Work out how many lines of the material below contain the word "hdiv", then write that number alone.

☆ ☆ ☆

import Literature.Analysis.FluidPDE.SverakLandauRadialVorticity
import Literature.Analysis.FluidPDE.SverakLandauPoincare
import HarnessLib

/-!
# Šverák's classification of `(−1)`-homogeneous steady Navier–Stokes flows — the tangential field is a gradient

Analysis/FluidPDE support file of the series `SverakLandau*` proving the named fact
`Literature.Analysis.FluidPDE.Sverak2011_landauClassification` (V. Šverák, J. Math. Sci. 179
(2011) = arXiv:math/0604550, Thm. 1).

Šverák, §4: "Once we know that `dv = 0` … we can write `v = ∇φ` for a suitable smooth function
`φ` on `S²`."  In the `ℝ³ ∖ {0}` rendering: the tangential part
`V(x) = u(x) − (⟪x, u x⟫/|x|²) x` of the `(−1)`-homogeneous velocity has, by Lemma 1
(`⟪x, curl u⟫ ≡ 0`, `SverakLandauRadialVorticity`) and Euler's relation, a **symmetric
derivative** on `{x ≠ 0}` — in coordinates `|x|²(∂ₗuᵢ − ∂ᵢuₗ) = ∂ₗF xᵢ − ∂ᵢF xₗ`, `F = ⟪x, u⟫`
(`Sverak2011.tangential_algebra`), whence `∂ₗVᵢ = ∂ᵢVₗ` (`Sverak2011.pderiv_tangential_symm_on`,
computed for globally smooth regularisations, with `|x|⁻²` replaced by a smooth `R`, `R|x|² = 1`
on the relevant open set) — so by the Poincaré lemma of `SverakLandauPoincare` it is a gradient:

* `Sverak2011.exists_tangential_potential` — **there is `Φ`, smooth and `0`-homogeneous on
  `{x ≠ 0}`, with `∇Φ(x) = u(x) − (⟪x, u x⟫/|x|²) x`** (`DΦ(x) = ⟪V(x), ·⟫`), for the data of
  Šverák's Theorem 1.

## References

* V. Šverák, *On Landau's solutions of the Navier–Stokes equations*, J. Math. Sci. 179 (2011)
  208–228, arXiv:math/0604550, §4. [`Sverak2011`]
-/

noncomputable section

open Set Filter Metric
open scoped Topology BigOperators ContDiff Laplacian RealInnerProductSpace

namespace Literature.Analysis.FluidPDE

namespace Sverak2011

/-! ### Algebra: vanishing radial vorticity makes the tangential gradient symmetric -/

/-- **The tangential algebra.** At a point `x ∈ ℝ³` let `d j i = ∂ⱼuᵢ` satisfy Euler's relation
`∑ⱼ xⱼ∂ⱼuᵢ = −uᵢ` and let the radial vorticity vanish,
`x₀(∂₁u₂ − ∂₂u₁) + x₁(∂₂u₀ − ∂₀u₂) + x₂(∂₀u₁ − ∂₁u₀) = 0`.  Then with `F₁ l = ∂ₗ⟪x, u⟫ = uₗ +
∑ᵢ xᵢ∂ₗuᵢ`: `|x|²(∂ₗuᵢ − ∂ᵢuₗ) = F₁ l xᵢ − F₁ i xₗ` (the antisymmetric part of `∇u` is that of
`x ⊗ ∇F/|x|²`; Šverák: "`dv = 0`"). [cite: Sverak2011, §4 Lemma 1] -/
theorem tangential_algebra (x u F₁ : Fin 3 → ℝ) (d : Fin 3 → Fin 3 → ℝ) (r2 : ℝ)
    (hEu : ∀ i, ∑ j, x j * d j i = -u i)
    (hq : x 0 * (d 1 2 - d 2 1) + x 1 * (d 2 0 - d 0 2) + x 2 * (d 0 1 - d 1 0) = 0)
    (hr2 : r2 = ∑ i, x i ^ 2) (hF₁ : ∀ l, F₁ l = u l + ∑ i, x i * d l i) (l i : Fin 3) :
    r2 * (d l i - d i l) = F₁ l * x i - F₁ i * x l := by
  simp only [Fin.sum_univ_three] at hEu hr2 hF₁
  have hu : ∀ i, u i = -(x 0 * d 0 i + x 1 * d 1 i + x 2 * d 2 i) := fun i => by
    linarith [hEu i]
  simp only [hF₁, hu]
  subst hr2
  fin_cases l <;> fin_cases i <;>
    simp only [Fin.zero_eta, Fin.mk_one, Fin.reduceFinMk, Fin.isValue]
  · ring
  · linear_combination (x 2) * hq
  · linear_combination (-(x 1)) * hq
  · linear_combination (-(x 2)) * hq
  · ring
  · linear_combination (x 0) * hq
  · linear_combination (x 1) * hq
  · linear_combination (-(x 0)) * hq
  · ring

/-! ### The symmetric derivative of the regularised tangential field -/

section Global

variable {U : EuclideanSpace ℝ (Fin 3) → EuclideanSpace ℝ (Fin 3)} {R : EuclideanSpace ℝ (Fin 3) → ℝ}
  {S : Set (EuclideanSpace ℝ (Fin 3))}

/-- Derivative of a smooth `R` with `R |y|² = 1` on the open set `S`: `∂ₗR = −2yₗR²` there. [folklore] -/
theorem pderiv_invNormSq_on (hR : ContDiff ℝ ∞ R) (hS : IsOpen S)
    (hR1 : ∀ y ∈ S, R y * ∑ i, y i ^ 2 = 1) {y : EuclideanSpace ℝ (Fin 3)} (hy : y ∈ S)
    (l : Fin 3) : pderiv l R y = -2 * y l * R y ^ 2 := by
  have hRd : Differentiable ℝ R := hR.differentiable (by simp)
  have h0 := pderiv_eq_zero_of_eqOn_zero hS (f := fun y => R y * ∑ i, y i ^ 2 - 1)
    (fun z hz => by rw [hR1 z hz, sub_self]) l hy
  rw [pderiv_sub (f := fun y => R y * ∑ i, y i ^ 2) (g := fun _ => (1 : ℝ))
      (hRd.mul differentiable_normSq) (differentiable_const _),
    pderiv_mul hRd differentiable_normSq, pderiv_normSq, pderiv_const] at h0
  simp only [sub_zero] at h0
  have h1 := hR1 y hy
  -- `∂ₗR · |y|² + R · 2yₗ = 0`, multiply by `R`
  have h2 : pderiv l R y * (R y * ∑ i, y i ^ 2) + 2 * y l * R y ^ 2 = 0 := by
    have := congrArg (fun t => t * R y) h0
    simp only [zero_mul] at this
    linarith [this]
  rw [h1, mul_one] at h2
  linarith

/-- **Symmetric derivative of the tangential field.** Let `U`, `R` be smooth and satisfy on the
open set `S`: Euler's relation `DU(y) y = −U(y)`, vanishing radial vorticity
`y₀(∂₁U₂ − ∂₂U₁) + y₁(∂₂U₀ − ∂₀U₂) + y₂(∂₀U₁ − ∂₁U₀) = 0`, and `R|y|² = 1`.  Then the field
`Vᵢ = Uᵢ − ⟪y, U⟫ R yᵢ` has `∂ₗVᵢ = ∂ᵢVₗ` on `S` (Šverák: "`dv = 0`"). [cite: Sverak2011, §4 Lemma 1] -/
theorem pderiv_tangential_symm_on (hU : ContDiff ℝ ∞ U) (hR : ContDiff ℝ ∞ R) (hS : IsOpen S)
    (hEu : ∀ y ∈ S, fderiv ℝ U y y = -U y)
    (hq : ∀ y ∈ S, y 0 * (pderiv 1 (fun z => U z 2) y - pderiv 2 (fun z => U z 1) y) +
      y 1 * (pderiv 2 (fun z => U z 0) y - pderiv 0 (fun z => U z 2) y) +
      y 2 * (pderiv 0 (fun z => U z 1) y - pderiv 1 (fun z => U z 0) y) = 0)
    (hR1 : ∀ y ∈ S, R y * ∑ i, y i ^ 2 = 1) {y : EuclideanSpace ℝ (Fin 3)} (hy : y ∈ S)
    (l i : Fin 3) :
    pderiv l (fun z => U z i - (∑ j, z j * U z j) * R z * z i) y =
      pderiv i (fun z => U z l - (∑ j, z j * U z j) * R z * z l) y := by
  have hRd : Differentiable ℝ R := hR.differentiable (by simp)
  have hFd : Differentiable ℝ fun z : EuclideanSpace ℝ (Fin 3) => ∑ j, z j * U z j :=
    differentiable_radial hU
  have hFR : Differentiable ℝ fun z : EuclideanSpace ℝ (Fin 3) => (∑ j, z j * U z j) * R z :=
    hFd.mul hRd
  -- expand `∂ₗVᵢ`
  have hexp : ∀ l i, pderiv l (fun z => U z i - (∑ j, z j * U z j) * R z * z i) y =
      pderiv l (fun z => U z i) y -
        (((U y l + ∑ j, y j * pderiv l (fun z => U z j) y) * R y +
          (∑ j, y j * U y j) * pderiv l R y) * y i +
          (∑ j, y j * U y j) * R y * if i = l then 1 else 0) := by
    intro l i
    rw [pderiv_sub (f := fun z => U z i) (g := fun z => (∑ j, z j * U z j) * R z * z i)
        (differentiable_comp hU i) (hFR.mul (differentiable_coord i)),
      pderiv_mul (f := fun z => (∑ j, z j * U z j) * R z) (g := fun z => z i) hFR
        (differentiable_coord i),
      pderiv_mul (f := fun z => ∑ j, z j * U z j) (g := R) hFd hRd, pderiv_radial hU]
    beta_reduce
    rw [pderiv_coord]
  rw [hexp, hexp, pderiv_invNormSq_on hR hS hR1 hy l, pderiv_invNormSq_on hR hS hR1 hy i]
  -- the algebra
  have halg := tangential_algebra (fun i => y i) (fun i => U y i)
    (fun l => U y l + ∑ j, y j * pderiv l (fun z => U z j) y)
    (fun j i => pderiv j (fun z => U z i) y) (∑ i, y i ^ 2)
    (fun i => by
      have := sum_mul_pderiv_comp_eq ((hU.differentiable (by simp)) y)
        (k := -1) (by rw [hEu y hy, neg_one_smul]) i
      rw [this]; ring) (hq y hy) rfl (fun l => rfl) l i
  have h1 := hR1 y hy
  -- multiply the algebra identity by `R` and use `R |y|² = 1`
  have h2 : pderiv l (fun z => U z i) y - pderiv i (fun z => U z l) y =
      R y * ((U y l + ∑ j, y j * pderiv l (fun z => U z j) y) * y i -
        (U y i + ∑ j, y j * pderiv i (fun z => U z j) y) * y l) := by
    have := congrArg (fun t => R y * t) halg
    simp only at this
    rw [← mul_assoc, h1, one_mul] at this
    exact this
  by_cases hli : i = l
  · subst hli; rfl
  · have hil : ¬l = i := fun h => hli h.symm
    simp only [hli, hil, if_false, mul_zero, add_zero]
    linarith [h2]

end Global

/-! ### The potential -/

section Potential

variable {u : EuclideanSpace ℝ (Fin 3) → EuclideanSpace ℝ (Fin 3)} {p : EuclideanSpace ℝ (Fin 3) → ℝ}

/-- The tangential part `V(x) = u(x) − (⟪x, u x⟫/|x|²) x` is smooth on `{x ≠ 0}`, orthogonal to
`x`, and `(−1)`-homogeneous when `u` is. [folklore] -/
theorem tangential_basic (hu : ContDiffOn ℝ ∞ u {x | x ≠ 0})
    (hhom : ∀ (t : ℝ) (x : EuclideanSpace ℝ (Fin 3)), 0 < t → x ≠ 0 → t • u (t • x) = u x) :
    ContDiffOn ℝ ∞ (fun x => u x - (⟪x, u x⟫ / ‖x‖ ^ 2) • x) {x | x ≠ 0} ∧
    (∀ x : EuclideanSpace ℝ (Fin 3), x ≠ 0 → ⟪x, u x - (⟪x, u x⟫ / ‖x‖ ^ 2) • x⟫ = 0) ∧
    (∀ (t : ℝ) (x : EuclideanSpace ℝ (Fin 3)), 0 < t → x ≠ 0 →
      u (t • x) - (⟪t • x, u (t • x)⟫ / ‖t • x‖ ^ 2) • (t • x) =
        t⁻¹ • (u x - (⟪x, u x⟫ / ‖x‖ ^ 2) • x)) := by
  refine ⟨?_, fun x hx => ?_, fun t x ht hx => ?_⟩
  · have hin : ContDiffOn ℝ ∞ (fun x => ⟪x, u x⟫) {x | x ≠ 0} := contDiffOn_id.inner ℝ hu
    have hn : ContDiffOn ℝ ∞ (fun x : EuclideanSpace ℝ (Fin 3) => ‖x‖ ^ 2) {x | x ≠ 0} :=
      (contDiff_norm_sq ℝ).contDiffOn
    exact hu.sub ((hin.div hn fun x hx => pow_ne_zero 2 (norm_ne_zero_iff.mpr hx)).smul
      contDiffOn_id)
  · have hr : (‖x‖ ^ 2 : ℝ) ≠ 0 := pow_ne_zero 2 (norm_ne_zero_iff.mpr hx)
    rw [inner_sub_right, inner_smul_right, real_inner_self_eq_norm_sq]
    field_simp
    ring
  · have hut : u (t • x) = t⁻¹ • u x := by
      rw [← hhom t x ht hx, smul_smul, inv_mul_cancel₀ ht.ne', one_smul]
    rw [hut, inner_smul_left, inner_smul_right, norm_smul, Real.norm_of_nonneg ht.le,
      RCLike.conj_to_real, smul_sub, smul_smul, smul_smul]
    congr 1
    have hr : (‖x‖ : ℝ) ≠ 0 := norm_ne_zero_iff.mpr hx
    congr 1
    field_simp

/-- **The tangential field is a gradient of a `0`-homogeneous potential** (Šverák 2011, §4:
"since `dv = 0` we can write `v = ∇φ`").  For the data of Theorem 1 there is `Φ : ℝ³ → ℝ`, smooth
on `{x ≠ 0}`, with `DΦ(x) = ⟪u(x) − (⟪x, u x⟫/|x|²) x, ·⟫` and `Φ(t x) = Φ(x)` (`t > 0`) there.
[cite: Sverak2011, §4] -/
theorem exists_tangential_potential (hu : ContDiffOn ℝ ∞ u {x | x ≠ 0})
    (hp : ContDiffOn ℝ ∞ p {x | x ≠ 0})
    (hns : ∀ x, x ≠ 0 → -(Δ u) x + convect u u x + gradient p x = 0)
    (hdiv : ∀ x, x ≠ 0 → VectorCalculus.divergence u x = 0)
    (hhom : ∀ (t : ℝ) (x : EuclideanSpace ℝ (Fin 3)), 0 < t → x ≠ 0 → t • u (t • x) = u x) :
    ∃ Φ : EuclideanSpace ℝ (Fin 3) → ℝ, ContDiffOn ℝ ∞ Φ {x | x ≠ 0} ∧
      (∀ x : EuclideanSpace ℝ (Fin 3), x ≠ 0 →
        HasFDerivAt Φ (innerSL ℝ (u x - (⟪x, u x⟫ / ‖x‖ ^ 2) • x)) x) ∧
      ∀ (t : ℝ) (x : EuclideanSpace ℝ (Fin 3)), 0 < t → x ≠ 0 → Φ (t • x) = Φ x := by
  have hΩ : IsOpen {x : EuclideanSpace ℝ (Fin 3) | x ≠ 0} := isOpen_compl_singleton
  obtain ⟨hVs, hVt, hVh⟩ := tangential_basic hu hhom
  set V : EuclideanSpace ℝ (Fin 3) → EuclideanSpace ℝ (Fin 3) :=
    fun x => u x - (⟪x, u x⟫ / ‖x‖ ^ 2) • x with hV
  -- Lemma 1: the radial vorticity vanishes
  obtain ⟨k₀, -, hq, -⟩ := bernoulliK_const_and_radVort_eq_zero hu hp hns hdiv hhom rfl rfl rfl
  -- symmetry of `DV` at every `x ≠ 0`, via regularisation around `x`
  have hsymm : ∀ x : EuclideanSpace ℝ (Fin 3), x ≠ 0 → ∀ h k : EuclideanSpace ℝ (Fin 3),
      ⟪fderiv ℝ V x h, k⟫ = ⟪fderiv ℝ V x k, h⟫ := by
    intro x hx h k
    set δ : ℝ := ‖x‖ / 2 with hδ_def
    have hδ : 0 < δ := by have := norm_pos_iff.mpr hx; positivity
    have hxS : δ < ‖x‖ := by have := norm_pos_iff.mpr hx; rw [hδ_def]; linarith
    obtain ⟨U, hU, hUu⟩ := exists_contDiff_eq_of_contDiffOn hu hδ
    have hRo : ContDiffOn ℝ ∞ (fun y : EuclideanSpace ℝ (Fin 3) => (∑ i, y i ^ 2)⁻¹) {y | y ≠ 0} := by
      refine (ContDiff.sum fun i _ => (contDiff_coord i).pow 2).contDiffOn.inv fun y hy => ?_
      rw [← EuclideanSpace.real_norm_sq_eq]; exact pow_ne_zero 2 (norm_ne_zero_iff.mpr hy)
    obtain ⟨R, hR, hRr⟩ := exists_contDiff_eq_of_contDiffOn hRo hδ
    have hS := isOpen_lt_norm δ
    obtain ⟨-, -, hEuU⟩ := transfer_equations (p := p) (P := p) hδ hu hns hdiv hhom hUu
      (fun _ _ => rfl)
    have huU : EqOn u U {y | δ < ‖y‖} := fun y hy => (hUu y (le_of_lt hy)).symm
    have huUi : ∀ i, EqOn (fun z => u z i) (fun z => U z i) {y | δ < ‖y‖} := fun i y hy => by
      simp only [huU hy]
    have hR1 : ∀ y ∈ {y : EuclideanSpace ℝ (Fin 3) | δ < ‖y‖}, R y * ∑ i, y i ^ 2 = 1 := by
      intro y hy
      rw [hRr y (le_of_lt hy), inv_mul_cancel₀]
      rw [← EuclideanSpace.real_norm_sq_eq]
      exact pow_ne_zero 2 (norm_ne_zero_iff.mpr (ne_zero_of_lt_norm hδ hy))
    have hqU : ∀ y ∈ {y : EuclideanSpace ℝ (Fin 3) | δ < ‖y‖},
        y 0 * (pderiv 1 (fun z => U z 2) y - pderiv 2 (fun z => U z 1) y) +
        y 1 * (pderiv 2 (fun z => U z 0) y - pderiv 0 (fun z => U z 2) y) +
        y 2 * (pderiv 0 (fun z => U z 1) y - pderiv 1 (fun z => U z 0) y) = 0 := by
      intro y hy
      have hy0 := ne_zero_of_lt_norm hδ hy
      have hd : DifferentiableAt ℝ u y := (hu.contDiffAt (hΩ.mem_nhds hy0)).differentiableAt (by simp)
      have := hq y hy0
      rw [inner_curl_eq hd] at this
      simpa only [pderiv_eqOn hS (huUi _) _ hy] using this
    -- the regularised tangential field agrees with `V` on `S`
    set VU : EuclideanSpace ℝ (Fin 3) → EuclideanSpace ℝ (Fin 3) :=
      fun y => U y - ((∑ j, y j * U y j) * R y) • y with hVU
    have hVVU : EqOn V VU {y | δ < ‖y‖} := by
      intro y hy
      have e1 : ⟪y, U y⟫ = ∑ j, y j * U y j := by
        simp only [PiLp.inner_apply, RCLike.inner_apply, conj_trivial]
        exact Finset.sum_congr rfl fun j _ => mul_comm _ _
      have e2 : ‖y‖ ^ 2 = ∑ i, y i ^ 2 := EuclideanSpace.real_norm_sq_eq y
      simp only [hV, hVU, huU hy, e1, e2, hRr y (le_of_lt hy), div_eq_mul_inv]
    have hVUi : ∀ i, (fun y => VU y i) = fun z => U z i - (∑ j, z j * U z j) * R z * z i := by
      intro i; funext y; simp [hVU]
    have hVUd : Differentiable ℝ VU := by
      rw [hVU]
      exact (hU.differentiable (by simp)).sub (((differentiable_radial hU).mul
        (hR.differentiable (by simp))).smul differentiable_id)
    -- `fderiv V x = fderiv VU x`, then compute in coordinates
    rw [(hVVU.eventuallyEq_of_mem (hS.mem_nhds hxS)).fderiv_eq]
    have hcoord : ∀ h k : EuclideanSpace ℝ (Fin 3), ⟪fderiv ℝ VU x h, k⟫ =
        ∑ i, k i * ∑ l, h l * pderiv l (fun z => U z i - (∑ j, z j * U z j) * R z * z i) x := by
      intro h k
      rw [real_inner_comm, PiLp.inner_apply]
      refine Finset.sum_congr rfl fun i _ => ?_
      rw [RCLike.inner_apply, conj_trivial, euclidean_fderiv_apply_comp (hVUd x),
        fderiv_apply_eq_sum_mul_pderiv, hVUi i, mul_comm]
    rw [hcoord, hcoord]
    simp only [Finset.mul_sum]
    rw [Finset.sum_comm]
    refine Finset.sum_congr rfl fun i _ => Finset.sum_congr rfl fun l _ => ?_
    rw [pderiv_tangential_symm_on hU hR hS hEuU hqU hR1 hxS l i]
    ring
  -- Poincaré
  obtain ⟨Φ, hΦs, hΦ⟩ := exists_gradient_eq_of_fderiv_symmetric hVs hsymm
  refine ⟨Φ, hΦs, hΦ, fun t x ht hx => ?_⟩
  -- `0`-homogeneity along rays: `d/ds Φ(s x) = ⟪V(s x), x⟫ = s⁻¹ ⟪s x, V(s x)⟫ = 0`
  have hsx : ∀ s : ℝ, 0 < s → s • x ≠ 0 := fun s hs => smul_ne_zero hs.ne' hx
  have hderiv : ∀ s : ℝ, 0 < s → HasDerivAt (fun s : ℝ => Φ (s • x)) 0 s := by
    intro s hs
    have h1 : HasDerivAt (fun s : ℝ => s • x) x s := by
      simpa using (hasDerivAt_id s).smul_const x
    have h2 : HasDerivAt (fun s : ℝ => Φ (s • x)) (innerSL ℝ (V (s • x)) x) s :=
      (hΦ _ (hsx s hs)).comp_hasDerivAt s h1
    have h3 : innerSL ℝ (V (s • x)) x = 0 := by
      rw [innerSL_apply_apply]
      have := hVt _ (hsx s hs)
      rw [inner_smul_left, RCLike.conj_to_real, mul_eq_zero] at this
      rw [real_inner_comm]
      exact this.resolve_left hs.ne'
    rwa [h3] at h2
  have hconst := IsOpen.is_const_of_deriv_eq_zero (f := fun s : ℝ => Φ (s • x)) isOpen_Ioi
    isPreconnected_Ioi (fun s hs => (hderiv s hs).differentiableAt.differentiableWithinAt)
    (fun s hs => (hderiv s hs).deriv) ht (zero_lt_one' ℝ)
  simpa using hconst

end Potential

end Sverak2011

end Literature.Analysis.FluidPDE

☆ ☆ ☆

• **SOLUTION FOR THIS PROBLEM**:
3